▸ **Requirement**
From the entries below, extract every line that includes the word "window".

======== Material for this exercise

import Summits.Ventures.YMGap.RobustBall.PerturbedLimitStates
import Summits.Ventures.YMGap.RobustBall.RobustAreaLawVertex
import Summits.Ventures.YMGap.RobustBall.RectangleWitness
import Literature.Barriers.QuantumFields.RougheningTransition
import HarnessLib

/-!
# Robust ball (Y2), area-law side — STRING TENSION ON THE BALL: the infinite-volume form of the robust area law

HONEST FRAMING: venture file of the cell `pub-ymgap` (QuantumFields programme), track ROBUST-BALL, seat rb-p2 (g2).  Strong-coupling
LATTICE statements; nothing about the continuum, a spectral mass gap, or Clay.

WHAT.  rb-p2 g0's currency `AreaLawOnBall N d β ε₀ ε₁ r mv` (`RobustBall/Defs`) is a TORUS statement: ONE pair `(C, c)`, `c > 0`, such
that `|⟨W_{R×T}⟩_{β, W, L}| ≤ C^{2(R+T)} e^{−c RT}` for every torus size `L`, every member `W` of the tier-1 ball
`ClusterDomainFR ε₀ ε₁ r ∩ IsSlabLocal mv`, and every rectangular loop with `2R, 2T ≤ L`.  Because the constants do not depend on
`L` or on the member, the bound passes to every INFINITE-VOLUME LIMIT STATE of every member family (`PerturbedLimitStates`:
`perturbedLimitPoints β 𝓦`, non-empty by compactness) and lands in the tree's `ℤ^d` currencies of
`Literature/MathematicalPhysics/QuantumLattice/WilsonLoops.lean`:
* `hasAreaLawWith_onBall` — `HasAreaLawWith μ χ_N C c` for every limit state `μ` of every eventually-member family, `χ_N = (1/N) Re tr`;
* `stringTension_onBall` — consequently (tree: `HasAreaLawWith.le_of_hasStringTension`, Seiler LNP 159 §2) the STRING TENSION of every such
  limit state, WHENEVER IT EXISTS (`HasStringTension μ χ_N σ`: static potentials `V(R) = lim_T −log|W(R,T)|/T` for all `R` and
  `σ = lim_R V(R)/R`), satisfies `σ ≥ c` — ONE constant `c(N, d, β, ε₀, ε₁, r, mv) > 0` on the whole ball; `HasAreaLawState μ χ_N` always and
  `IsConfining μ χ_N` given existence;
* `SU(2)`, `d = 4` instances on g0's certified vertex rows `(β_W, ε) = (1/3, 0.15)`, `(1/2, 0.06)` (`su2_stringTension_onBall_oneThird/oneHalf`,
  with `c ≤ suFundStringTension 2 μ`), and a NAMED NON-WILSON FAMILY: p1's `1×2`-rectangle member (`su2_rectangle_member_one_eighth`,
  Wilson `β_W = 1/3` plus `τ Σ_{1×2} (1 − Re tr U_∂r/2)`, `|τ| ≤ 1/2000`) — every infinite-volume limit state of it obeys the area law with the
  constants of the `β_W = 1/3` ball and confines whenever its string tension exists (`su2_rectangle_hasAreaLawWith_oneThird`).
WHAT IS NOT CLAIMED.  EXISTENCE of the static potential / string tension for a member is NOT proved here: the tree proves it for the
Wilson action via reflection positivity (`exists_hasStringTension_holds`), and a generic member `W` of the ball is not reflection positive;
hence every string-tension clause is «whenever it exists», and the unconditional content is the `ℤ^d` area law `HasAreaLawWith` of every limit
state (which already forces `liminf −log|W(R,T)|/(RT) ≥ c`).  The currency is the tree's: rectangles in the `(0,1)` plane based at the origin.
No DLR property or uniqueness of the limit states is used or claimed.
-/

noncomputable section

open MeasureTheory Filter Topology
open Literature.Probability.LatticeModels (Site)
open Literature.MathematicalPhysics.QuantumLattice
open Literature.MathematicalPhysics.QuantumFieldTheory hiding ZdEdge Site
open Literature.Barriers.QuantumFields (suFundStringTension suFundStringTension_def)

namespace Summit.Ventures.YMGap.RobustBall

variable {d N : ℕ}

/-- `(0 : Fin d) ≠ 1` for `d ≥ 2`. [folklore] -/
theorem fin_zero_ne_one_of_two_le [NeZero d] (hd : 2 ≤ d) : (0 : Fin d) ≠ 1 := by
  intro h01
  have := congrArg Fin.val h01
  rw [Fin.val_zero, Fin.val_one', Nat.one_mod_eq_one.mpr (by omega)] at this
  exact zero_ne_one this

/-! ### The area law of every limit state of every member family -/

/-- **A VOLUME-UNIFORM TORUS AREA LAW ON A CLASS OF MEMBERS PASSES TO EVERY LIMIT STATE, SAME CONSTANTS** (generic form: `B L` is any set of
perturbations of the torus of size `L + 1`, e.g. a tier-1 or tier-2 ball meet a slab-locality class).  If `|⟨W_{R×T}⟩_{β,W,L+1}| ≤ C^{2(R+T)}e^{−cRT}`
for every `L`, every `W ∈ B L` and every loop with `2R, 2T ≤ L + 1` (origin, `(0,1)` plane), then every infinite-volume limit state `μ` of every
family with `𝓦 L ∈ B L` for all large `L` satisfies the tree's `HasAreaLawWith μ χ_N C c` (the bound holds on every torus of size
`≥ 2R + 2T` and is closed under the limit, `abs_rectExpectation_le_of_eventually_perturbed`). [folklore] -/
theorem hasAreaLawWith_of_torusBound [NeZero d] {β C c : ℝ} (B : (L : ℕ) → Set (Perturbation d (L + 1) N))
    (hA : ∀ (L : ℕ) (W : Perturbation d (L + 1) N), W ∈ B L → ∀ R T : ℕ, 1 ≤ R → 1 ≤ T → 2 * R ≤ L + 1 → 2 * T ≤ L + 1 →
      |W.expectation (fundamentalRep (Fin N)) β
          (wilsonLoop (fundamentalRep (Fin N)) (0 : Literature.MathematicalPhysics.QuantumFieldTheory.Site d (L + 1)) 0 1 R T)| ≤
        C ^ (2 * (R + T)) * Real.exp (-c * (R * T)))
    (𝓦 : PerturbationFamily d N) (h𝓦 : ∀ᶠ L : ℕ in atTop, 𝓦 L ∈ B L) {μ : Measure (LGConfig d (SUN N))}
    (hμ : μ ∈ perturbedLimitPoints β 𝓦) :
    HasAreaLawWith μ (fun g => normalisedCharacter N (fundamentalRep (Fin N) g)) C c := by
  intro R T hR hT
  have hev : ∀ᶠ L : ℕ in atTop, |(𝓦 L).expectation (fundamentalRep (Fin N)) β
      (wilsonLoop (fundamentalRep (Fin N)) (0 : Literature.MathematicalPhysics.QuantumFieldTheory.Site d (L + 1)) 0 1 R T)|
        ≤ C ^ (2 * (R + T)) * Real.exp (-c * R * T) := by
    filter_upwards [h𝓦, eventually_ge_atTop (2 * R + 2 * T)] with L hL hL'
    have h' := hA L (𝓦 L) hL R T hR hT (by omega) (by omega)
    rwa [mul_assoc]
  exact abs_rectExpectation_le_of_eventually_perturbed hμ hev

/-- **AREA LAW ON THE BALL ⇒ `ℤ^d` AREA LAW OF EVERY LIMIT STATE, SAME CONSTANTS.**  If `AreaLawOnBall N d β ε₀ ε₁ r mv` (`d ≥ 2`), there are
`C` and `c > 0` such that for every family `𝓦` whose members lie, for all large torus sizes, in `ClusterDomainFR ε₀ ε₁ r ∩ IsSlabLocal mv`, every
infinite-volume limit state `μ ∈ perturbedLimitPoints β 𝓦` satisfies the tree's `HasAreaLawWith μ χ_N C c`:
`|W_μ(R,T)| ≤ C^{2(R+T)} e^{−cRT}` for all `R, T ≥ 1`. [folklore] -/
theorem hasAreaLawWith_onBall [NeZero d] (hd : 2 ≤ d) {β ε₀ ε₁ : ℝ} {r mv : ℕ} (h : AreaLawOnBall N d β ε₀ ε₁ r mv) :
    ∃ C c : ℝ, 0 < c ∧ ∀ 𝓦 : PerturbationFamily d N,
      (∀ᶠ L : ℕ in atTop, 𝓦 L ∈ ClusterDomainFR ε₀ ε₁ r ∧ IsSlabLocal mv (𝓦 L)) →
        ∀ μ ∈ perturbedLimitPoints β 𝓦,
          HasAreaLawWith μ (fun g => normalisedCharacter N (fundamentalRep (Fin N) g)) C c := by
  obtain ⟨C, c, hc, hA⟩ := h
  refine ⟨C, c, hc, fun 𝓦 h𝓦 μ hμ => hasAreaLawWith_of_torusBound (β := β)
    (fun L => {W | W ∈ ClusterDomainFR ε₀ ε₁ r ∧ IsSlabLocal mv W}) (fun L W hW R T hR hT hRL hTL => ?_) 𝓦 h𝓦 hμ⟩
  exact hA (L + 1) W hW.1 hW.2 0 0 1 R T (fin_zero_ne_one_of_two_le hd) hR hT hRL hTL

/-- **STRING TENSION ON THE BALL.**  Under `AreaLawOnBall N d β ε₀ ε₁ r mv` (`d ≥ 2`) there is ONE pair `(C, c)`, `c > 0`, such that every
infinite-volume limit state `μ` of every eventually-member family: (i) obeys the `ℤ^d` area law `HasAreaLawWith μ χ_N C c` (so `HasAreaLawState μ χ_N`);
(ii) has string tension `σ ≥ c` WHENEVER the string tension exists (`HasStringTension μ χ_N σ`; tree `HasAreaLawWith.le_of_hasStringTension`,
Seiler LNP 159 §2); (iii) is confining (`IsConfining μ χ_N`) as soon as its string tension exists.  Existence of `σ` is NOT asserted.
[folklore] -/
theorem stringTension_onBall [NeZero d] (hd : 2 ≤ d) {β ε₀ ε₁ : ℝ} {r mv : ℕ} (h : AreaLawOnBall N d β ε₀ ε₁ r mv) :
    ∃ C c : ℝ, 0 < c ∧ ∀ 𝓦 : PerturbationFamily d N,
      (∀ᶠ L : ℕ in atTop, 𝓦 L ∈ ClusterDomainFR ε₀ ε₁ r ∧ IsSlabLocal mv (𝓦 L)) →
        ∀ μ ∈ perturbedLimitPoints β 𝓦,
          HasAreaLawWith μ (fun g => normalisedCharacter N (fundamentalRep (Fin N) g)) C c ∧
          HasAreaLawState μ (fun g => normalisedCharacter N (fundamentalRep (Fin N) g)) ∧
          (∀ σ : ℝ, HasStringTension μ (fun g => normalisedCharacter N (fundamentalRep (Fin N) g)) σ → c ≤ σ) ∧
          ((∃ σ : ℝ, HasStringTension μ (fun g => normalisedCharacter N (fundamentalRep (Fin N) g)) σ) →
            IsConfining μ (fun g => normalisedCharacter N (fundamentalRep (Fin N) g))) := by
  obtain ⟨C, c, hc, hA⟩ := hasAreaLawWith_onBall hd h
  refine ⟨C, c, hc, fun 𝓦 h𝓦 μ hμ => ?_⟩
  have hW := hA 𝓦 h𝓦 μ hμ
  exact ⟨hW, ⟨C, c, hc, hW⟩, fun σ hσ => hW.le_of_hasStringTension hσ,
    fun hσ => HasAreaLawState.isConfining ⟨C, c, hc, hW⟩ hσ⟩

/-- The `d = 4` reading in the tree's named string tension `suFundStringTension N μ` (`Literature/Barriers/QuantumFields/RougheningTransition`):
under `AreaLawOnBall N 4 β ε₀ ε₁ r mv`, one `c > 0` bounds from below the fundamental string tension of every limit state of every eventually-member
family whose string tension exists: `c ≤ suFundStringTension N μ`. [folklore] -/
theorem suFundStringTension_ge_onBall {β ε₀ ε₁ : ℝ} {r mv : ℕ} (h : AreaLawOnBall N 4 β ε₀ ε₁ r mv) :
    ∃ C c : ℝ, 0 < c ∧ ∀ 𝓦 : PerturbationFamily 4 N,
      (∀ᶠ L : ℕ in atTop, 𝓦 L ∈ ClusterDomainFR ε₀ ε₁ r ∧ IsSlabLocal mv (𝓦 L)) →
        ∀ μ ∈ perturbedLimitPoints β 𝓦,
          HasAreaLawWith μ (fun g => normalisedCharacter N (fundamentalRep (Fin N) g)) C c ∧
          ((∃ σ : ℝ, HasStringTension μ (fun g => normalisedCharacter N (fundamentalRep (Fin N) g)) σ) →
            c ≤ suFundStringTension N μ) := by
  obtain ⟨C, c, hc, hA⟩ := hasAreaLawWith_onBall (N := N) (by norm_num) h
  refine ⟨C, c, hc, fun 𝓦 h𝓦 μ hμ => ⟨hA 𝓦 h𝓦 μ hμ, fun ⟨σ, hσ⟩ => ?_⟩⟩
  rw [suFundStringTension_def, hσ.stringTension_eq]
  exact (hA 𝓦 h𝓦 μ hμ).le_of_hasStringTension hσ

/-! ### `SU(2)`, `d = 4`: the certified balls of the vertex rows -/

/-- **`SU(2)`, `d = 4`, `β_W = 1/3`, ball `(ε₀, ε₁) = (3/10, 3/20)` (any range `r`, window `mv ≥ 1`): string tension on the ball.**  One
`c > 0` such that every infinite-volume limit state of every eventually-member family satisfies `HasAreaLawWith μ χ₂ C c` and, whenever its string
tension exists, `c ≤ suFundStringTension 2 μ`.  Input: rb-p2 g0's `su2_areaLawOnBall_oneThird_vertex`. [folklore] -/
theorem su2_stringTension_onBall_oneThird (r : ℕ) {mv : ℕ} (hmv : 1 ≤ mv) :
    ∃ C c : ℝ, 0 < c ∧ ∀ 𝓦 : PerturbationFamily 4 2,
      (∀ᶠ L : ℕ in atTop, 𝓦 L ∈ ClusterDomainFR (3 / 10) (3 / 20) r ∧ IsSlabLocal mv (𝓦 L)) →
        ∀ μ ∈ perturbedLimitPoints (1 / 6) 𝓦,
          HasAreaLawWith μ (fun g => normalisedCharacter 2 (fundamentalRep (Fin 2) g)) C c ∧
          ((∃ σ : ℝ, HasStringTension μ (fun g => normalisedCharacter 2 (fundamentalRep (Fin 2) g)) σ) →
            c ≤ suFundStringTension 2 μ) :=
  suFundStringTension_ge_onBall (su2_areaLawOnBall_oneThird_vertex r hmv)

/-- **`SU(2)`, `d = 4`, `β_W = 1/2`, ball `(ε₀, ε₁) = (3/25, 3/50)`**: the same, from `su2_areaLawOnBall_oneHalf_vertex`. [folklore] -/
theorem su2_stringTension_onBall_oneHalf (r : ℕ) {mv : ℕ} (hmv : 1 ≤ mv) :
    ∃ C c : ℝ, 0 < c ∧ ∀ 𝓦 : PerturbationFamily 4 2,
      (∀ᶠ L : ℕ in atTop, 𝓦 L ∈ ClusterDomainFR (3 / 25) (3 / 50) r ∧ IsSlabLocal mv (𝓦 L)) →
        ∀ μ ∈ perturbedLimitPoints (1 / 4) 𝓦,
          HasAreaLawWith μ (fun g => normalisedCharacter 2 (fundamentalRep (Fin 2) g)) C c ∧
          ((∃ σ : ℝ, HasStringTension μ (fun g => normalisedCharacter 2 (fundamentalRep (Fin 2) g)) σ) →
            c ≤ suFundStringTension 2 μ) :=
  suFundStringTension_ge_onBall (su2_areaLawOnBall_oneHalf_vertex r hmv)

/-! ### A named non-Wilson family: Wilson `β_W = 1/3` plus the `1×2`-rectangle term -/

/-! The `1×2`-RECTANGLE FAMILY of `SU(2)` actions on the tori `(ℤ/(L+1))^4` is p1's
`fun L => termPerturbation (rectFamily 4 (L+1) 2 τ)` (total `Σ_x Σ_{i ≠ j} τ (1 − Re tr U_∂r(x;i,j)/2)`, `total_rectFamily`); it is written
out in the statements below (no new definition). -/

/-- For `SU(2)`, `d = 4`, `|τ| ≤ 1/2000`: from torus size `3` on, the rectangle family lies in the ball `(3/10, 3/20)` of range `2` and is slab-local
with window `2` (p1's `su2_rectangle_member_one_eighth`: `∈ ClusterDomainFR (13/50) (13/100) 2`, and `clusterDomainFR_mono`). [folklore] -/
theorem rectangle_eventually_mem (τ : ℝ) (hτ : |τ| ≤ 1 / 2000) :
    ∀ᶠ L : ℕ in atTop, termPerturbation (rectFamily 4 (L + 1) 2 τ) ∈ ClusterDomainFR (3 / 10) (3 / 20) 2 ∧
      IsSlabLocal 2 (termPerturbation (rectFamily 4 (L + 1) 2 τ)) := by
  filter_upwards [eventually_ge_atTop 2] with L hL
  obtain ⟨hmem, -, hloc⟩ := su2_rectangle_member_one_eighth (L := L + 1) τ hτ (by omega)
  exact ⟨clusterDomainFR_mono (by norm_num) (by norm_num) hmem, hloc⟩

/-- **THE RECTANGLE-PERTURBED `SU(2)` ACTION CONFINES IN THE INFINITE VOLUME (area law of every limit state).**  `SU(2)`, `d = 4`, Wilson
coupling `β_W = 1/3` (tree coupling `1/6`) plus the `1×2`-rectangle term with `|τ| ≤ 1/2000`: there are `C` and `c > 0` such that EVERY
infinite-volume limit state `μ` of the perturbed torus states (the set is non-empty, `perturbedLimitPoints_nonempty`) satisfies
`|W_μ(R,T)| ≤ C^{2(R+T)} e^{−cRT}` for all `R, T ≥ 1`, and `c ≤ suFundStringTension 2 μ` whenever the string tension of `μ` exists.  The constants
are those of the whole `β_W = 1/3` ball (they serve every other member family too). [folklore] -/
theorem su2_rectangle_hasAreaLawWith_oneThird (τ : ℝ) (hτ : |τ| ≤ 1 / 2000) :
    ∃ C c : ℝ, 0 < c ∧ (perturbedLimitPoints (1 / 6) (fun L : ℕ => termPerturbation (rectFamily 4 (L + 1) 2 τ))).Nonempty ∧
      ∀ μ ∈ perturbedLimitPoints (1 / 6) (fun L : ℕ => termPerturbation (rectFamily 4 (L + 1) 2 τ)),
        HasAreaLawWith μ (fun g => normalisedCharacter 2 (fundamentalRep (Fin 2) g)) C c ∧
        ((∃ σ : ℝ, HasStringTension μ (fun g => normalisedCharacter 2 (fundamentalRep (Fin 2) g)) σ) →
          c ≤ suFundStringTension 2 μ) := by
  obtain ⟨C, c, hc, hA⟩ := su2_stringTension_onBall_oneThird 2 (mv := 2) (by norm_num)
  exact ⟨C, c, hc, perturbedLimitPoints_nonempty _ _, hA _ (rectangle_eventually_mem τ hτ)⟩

================

▸ **Output below**
/-- **`SU(2)`, `d = 4`, `β_W = 1/3`, ball `(ε₀, ε₁) = (3/10, 3/20)` (any range `r`, window `mv ≥ 1`): string tension on the ball.**  One
with window `2` (p1's `su2_rectangle_member_one_eighth`: `∈ ClusterDomainFR (13/50) (13/100) 2`, and `clusterDomainFR_mono`). [folklore] -/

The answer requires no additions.